◆ **Directions**
Please output the whole listing below exactly as it is.

══════════

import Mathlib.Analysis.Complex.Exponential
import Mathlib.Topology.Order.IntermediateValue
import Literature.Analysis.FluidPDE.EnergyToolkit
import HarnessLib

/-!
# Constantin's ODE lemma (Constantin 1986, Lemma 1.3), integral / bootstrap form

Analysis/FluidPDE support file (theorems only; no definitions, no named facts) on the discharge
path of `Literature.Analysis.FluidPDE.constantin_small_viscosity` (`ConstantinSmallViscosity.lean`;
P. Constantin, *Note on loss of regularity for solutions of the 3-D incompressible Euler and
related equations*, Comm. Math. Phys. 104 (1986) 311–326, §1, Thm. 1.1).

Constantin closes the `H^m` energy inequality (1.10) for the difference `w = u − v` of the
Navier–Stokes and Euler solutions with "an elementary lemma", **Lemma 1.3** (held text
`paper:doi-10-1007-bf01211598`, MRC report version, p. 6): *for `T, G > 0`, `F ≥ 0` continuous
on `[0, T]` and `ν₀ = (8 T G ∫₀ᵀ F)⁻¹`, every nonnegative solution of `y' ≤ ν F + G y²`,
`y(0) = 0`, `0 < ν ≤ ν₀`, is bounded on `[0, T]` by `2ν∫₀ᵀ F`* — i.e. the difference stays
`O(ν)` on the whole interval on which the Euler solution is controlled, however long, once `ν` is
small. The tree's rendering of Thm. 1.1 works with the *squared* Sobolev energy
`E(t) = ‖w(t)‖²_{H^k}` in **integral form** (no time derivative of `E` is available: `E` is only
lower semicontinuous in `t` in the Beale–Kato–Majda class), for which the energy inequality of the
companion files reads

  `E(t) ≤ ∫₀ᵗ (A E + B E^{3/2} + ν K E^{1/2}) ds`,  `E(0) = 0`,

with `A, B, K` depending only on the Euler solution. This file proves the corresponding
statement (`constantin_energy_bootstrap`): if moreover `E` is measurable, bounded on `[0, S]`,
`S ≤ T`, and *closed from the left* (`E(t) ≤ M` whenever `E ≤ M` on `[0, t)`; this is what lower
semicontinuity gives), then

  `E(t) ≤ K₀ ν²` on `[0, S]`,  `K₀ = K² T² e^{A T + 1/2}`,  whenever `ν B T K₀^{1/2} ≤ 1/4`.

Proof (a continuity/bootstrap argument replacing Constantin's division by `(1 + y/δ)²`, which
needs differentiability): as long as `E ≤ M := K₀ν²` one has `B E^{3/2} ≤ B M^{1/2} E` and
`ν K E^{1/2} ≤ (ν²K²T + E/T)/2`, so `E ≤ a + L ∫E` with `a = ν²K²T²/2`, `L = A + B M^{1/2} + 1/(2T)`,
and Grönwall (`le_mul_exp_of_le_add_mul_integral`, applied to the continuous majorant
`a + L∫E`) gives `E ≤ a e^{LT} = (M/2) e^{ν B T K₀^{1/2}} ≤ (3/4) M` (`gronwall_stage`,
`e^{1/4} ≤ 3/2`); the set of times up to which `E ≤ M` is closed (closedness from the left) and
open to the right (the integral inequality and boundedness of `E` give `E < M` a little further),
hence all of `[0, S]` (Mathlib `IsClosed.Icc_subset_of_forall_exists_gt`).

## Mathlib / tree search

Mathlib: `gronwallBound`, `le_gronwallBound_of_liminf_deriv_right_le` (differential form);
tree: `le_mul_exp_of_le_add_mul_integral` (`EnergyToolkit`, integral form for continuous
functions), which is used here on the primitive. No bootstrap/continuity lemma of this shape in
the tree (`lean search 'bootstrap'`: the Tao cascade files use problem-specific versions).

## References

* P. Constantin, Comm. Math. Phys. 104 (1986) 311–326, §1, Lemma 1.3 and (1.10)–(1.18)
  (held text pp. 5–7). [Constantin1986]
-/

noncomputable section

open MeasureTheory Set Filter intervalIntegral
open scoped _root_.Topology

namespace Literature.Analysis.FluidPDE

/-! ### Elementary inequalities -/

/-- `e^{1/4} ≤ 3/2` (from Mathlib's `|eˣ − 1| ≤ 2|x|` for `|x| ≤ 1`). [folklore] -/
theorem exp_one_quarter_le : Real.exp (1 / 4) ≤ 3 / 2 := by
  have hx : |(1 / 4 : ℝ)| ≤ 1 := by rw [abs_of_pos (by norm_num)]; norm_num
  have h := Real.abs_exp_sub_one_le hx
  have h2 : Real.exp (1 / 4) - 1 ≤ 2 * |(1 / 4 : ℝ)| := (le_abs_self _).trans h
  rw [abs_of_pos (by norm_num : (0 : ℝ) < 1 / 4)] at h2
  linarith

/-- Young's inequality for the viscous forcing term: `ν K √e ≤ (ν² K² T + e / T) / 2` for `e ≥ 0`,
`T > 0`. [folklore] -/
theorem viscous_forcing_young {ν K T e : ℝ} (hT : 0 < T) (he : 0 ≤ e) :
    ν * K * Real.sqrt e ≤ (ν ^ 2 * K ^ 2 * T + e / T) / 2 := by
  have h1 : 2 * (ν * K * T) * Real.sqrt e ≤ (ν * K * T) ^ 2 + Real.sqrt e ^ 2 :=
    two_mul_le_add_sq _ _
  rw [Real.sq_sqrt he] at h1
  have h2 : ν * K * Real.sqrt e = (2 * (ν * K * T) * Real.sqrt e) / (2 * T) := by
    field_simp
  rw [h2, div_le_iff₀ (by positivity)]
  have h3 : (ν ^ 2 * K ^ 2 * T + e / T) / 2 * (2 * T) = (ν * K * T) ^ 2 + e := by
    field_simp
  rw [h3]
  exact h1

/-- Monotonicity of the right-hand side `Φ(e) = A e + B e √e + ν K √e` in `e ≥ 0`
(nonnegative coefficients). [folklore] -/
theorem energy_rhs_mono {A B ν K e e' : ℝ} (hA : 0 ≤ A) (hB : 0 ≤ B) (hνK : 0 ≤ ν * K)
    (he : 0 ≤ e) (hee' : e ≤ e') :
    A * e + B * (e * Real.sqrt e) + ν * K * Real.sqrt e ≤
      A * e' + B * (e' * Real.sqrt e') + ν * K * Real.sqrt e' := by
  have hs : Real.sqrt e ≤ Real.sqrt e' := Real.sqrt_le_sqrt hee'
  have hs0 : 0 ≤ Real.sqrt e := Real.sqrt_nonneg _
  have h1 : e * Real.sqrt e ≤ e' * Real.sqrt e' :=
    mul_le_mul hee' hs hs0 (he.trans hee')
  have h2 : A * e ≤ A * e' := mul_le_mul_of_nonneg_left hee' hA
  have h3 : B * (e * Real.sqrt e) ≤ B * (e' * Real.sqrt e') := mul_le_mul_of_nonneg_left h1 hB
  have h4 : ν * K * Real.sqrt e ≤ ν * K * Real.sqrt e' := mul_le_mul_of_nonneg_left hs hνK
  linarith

══════════

◆ **Task result**
import Mathlib.Analysis.Complex.Exponential
import Mathlib.Topology.Order.IntermediateValue
import Literature.Analysis.FluidPDE.EnergyToolkit
import HarnessLib

/-!
# Constantin's ODE lemma (Constantin 1986, Lemma 1.3), integral / bootstrap form

Analysis/FluidPDE support file (theorems only; no definitions, no named facts) on the discharge
path of `Literature.Analysis.FluidPDE.constantin_small_viscosity` (`ConstantinSmallViscosity.lean`;
P. Constantin, *Note on loss of regularity for solutions of the 3-D incompressible Euler and
related equations*, Comm. Math. Phys. 104 (1986) 311–326, §1, Thm. 1.1).

Constantin closes the `H^m` energy inequality (1.10) for the difference `w = u − v` of the
Navier–Stokes and Euler solutions with "an elementary lemma", **Lemma 1.3** (held text
`paper:doi-10-1007-bf01211598`, MRC report version, p. 6): *for `T, G > 0`, `F ≥ 0` continuous
on `[0, T]` and `ν₀ = (8 T G ∫₀ᵀ F)⁻¹`, every nonnegative solution of `y' ≤ ν F + G y²`,
`y(0) = 0`, `0 < ν ≤ ν₀`, is bounded on `[0, T]` by `2ν∫₀ᵀ F`* — i.e. the difference stays
`O(ν)` on the whole interval on which the Euler solution is controlled, however long, once `ν` is
small. The tree's rendering of Thm. 1.1 works with the *squared* Sobolev energy
`E(t) = ‖w(t)‖²_{H^k}` in **integral form** (no time derivative of `E` is available: `E` is only
lower semicontinuous in `t` in the Beale–Kato–Majda class), for which the energy inequality of the
companion files reads

  `E(t) ≤ ∫₀ᵗ (A E + B E^{3/2} + ν K E^{1/2}) ds`,  `E(0) = 0`,

with `A, B, K` depending only on the Euler solution. This file proves the corresponding
statement (`constantin_energy_bootstrap`): if moreover `E` is measurable, bounded on `[0, S]`,
`S ≤ T`, and *closed from the left* (`E(t) ≤ M` whenever `E ≤ M` on `[0, t)`; this is what lower
semicontinuity gives), then

  `E(t) ≤ K₀ ν²` on `[0, S]`,  `K₀ = K² T² e^{A T + 1/2}`,  whenever `ν B T K₀^{1/2} ≤ 1/4`.

Proof (a continuity/bootstrap argument replacing Constantin's division by `(1 + y/δ)²`, which
needs differentiability): as long as `E ≤ M := K₀ν²` one has `B E^{3/2} ≤ B M^{1/2} E` and
`ν K E^{1/2} ≤ (ν²K²T + E/T)/2`, so `E ≤ a + L ∫E` with `a = ν²K²T²/2`, `L = A + B M^{1/2} + 1/(2T)`,
and Grönwall (`le_mul_exp_of_le_add_mul_integral`, applied to the continuous majorant
`a + L∫E`) gives `E ≤ a e^{LT} = (M/2) e^{ν B T K₀^{1/2}} ≤ (3/4) M` (`gronwall_stage`,
`e^{1/4} ≤ 3/2`); the set of times up to which `E ≤ M` is closed (closedness from the left) and
open to the right (the integral inequality and boundedness of `E` give `E < M` a little further),
hence all of `[0, S]` (Mathlib `IsClosed.Icc_subset_of_forall_exists_gt`).

## Mathlib / tree search

Mathlib: `gronwallBound`, `le_gronwallBound_of_liminf_deriv_right_le` (differential form);
tree: `le_mul_exp_of_le_add_mul_integral` (`EnergyToolkit`, integral form for continuous
functions), which is used here on the primitive. No bootstrap/continuity lemma of this shape in
the tree (`lean search 'bootstrap'`: the Tao cascade files use problem-specific versions).

## References

* P. Constantin, Comm. Math. Phys. 104 (1986) 311–326, §1, Lemma 1.3 and (1.10)–(1.18)
  (held text pp. 5–7). [Constantin1986]
-/

noncomputable section

open MeasureTheory Set Filter intervalIntegral
open scoped _root_.Topology

namespace Literature.Analysis.FluidPDE

/-! ### Elementary inequalities -/

/-- `e^{1/4} ≤ 3/2` (from Mathlib's `|eˣ − 1| ≤ 2|x|` for `|x| ≤ 1`). [folklore] -/
theorem exp_one_quarter_le : Real.exp (1 / 4) ≤ 3 / 2 := by
  have hx : |(1 / 4 : ℝ)| ≤ 1 := by rw [abs_of_pos (by norm_num)]; norm_num
  have h := Real.abs_exp_sub_one_le hx
  have h2 : Real.exp (1 / 4) - 1 ≤ 2 * |(1 / 4 : ℝ)| := (le_abs_self _).trans h
  rw [abs_of_pos (by norm_num : (0 : ℝ) < 1 / 4)] at h2
  linarith

/-- Young's inequality for the viscous forcing term: `ν K √e ≤ (ν² K² T + e / T) / 2` for `e ≥ 0`,
`T > 0`. [folklore] -/
theorem viscous_forcing_young {ν K T e : ℝ} (hT : 0 < T) (he : 0 ≤ e) :
    ν * K * Real.sqrt e ≤ (ν ^ 2 * K ^ 2 * T + e / T) / 2 := by
  have h1 : 2 * (ν * K * T) * Real.sqrt e ≤ (ν * K * T) ^ 2 + Real.sqrt e ^ 2 :=
    two_mul_le_add_sq _ _
  rw [Real.sq_sqrt he] at h1
  have h2 : ν * K * Real.sqrt e = (2 * (ν * K * T) * Real.sqrt e) / (2 * T) := by
    field_simp
  rw [h2, div_le_iff₀ (by positivity)]
  have h3 : (ν ^ 2 * K ^ 2 * T + e / T) / 2 * (2 * T) = (ν * K * T) ^ 2 + e := by
    field_simp
  rw [h3]
  exact h1

/-- Monotonicity of the right-hand side `Φ(e) = A e + B e √e + ν K √e` in `e ≥ 0`
(nonnegative coefficients). [folklore] -/
theorem energy_rhs_mono {A B ν K e e' : ℝ} (hA : 0 ≤ A) (hB : 0 ≤ B) (hνK : 0 ≤ ν * K)
    (he : 0 ≤ e) (hee' : e ≤ e') :
    A * e + B * (e * Real.sqrt e) + ν * K * Real.sqrt e ≤
      A * e' + B * (e' * Real.sqrt e') + ν * K * Real.sqrt e' := by
  have hs : Real.sqrt e ≤ Real.sqrt e' := Real.sqrt_le_sqrt hee'
  have hs0 : 0 ≤ Real.sqrt e := Real.sqrt_nonneg _
  have h1 : e * Real.sqrt e ≤ e' * Real.sqrt e' :=
    mul_le_mul hee' hs hs0 (he.trans hee')
  have h2 : A * e ≤ A * e' := mul_le_mul_of_nonneg_left hee' hA
  have h3 : B * (e * Real.sqrt e) ≤ B * (e' * Real.sqrt e') := mul_le_mul_of_nonneg_left h1 hB
  have h4 : ν * K * Real.sqrt e ≤ ν * K * Real.sqrt e' := mul_le_mul_of_nonneg_left hs hνK
  linarith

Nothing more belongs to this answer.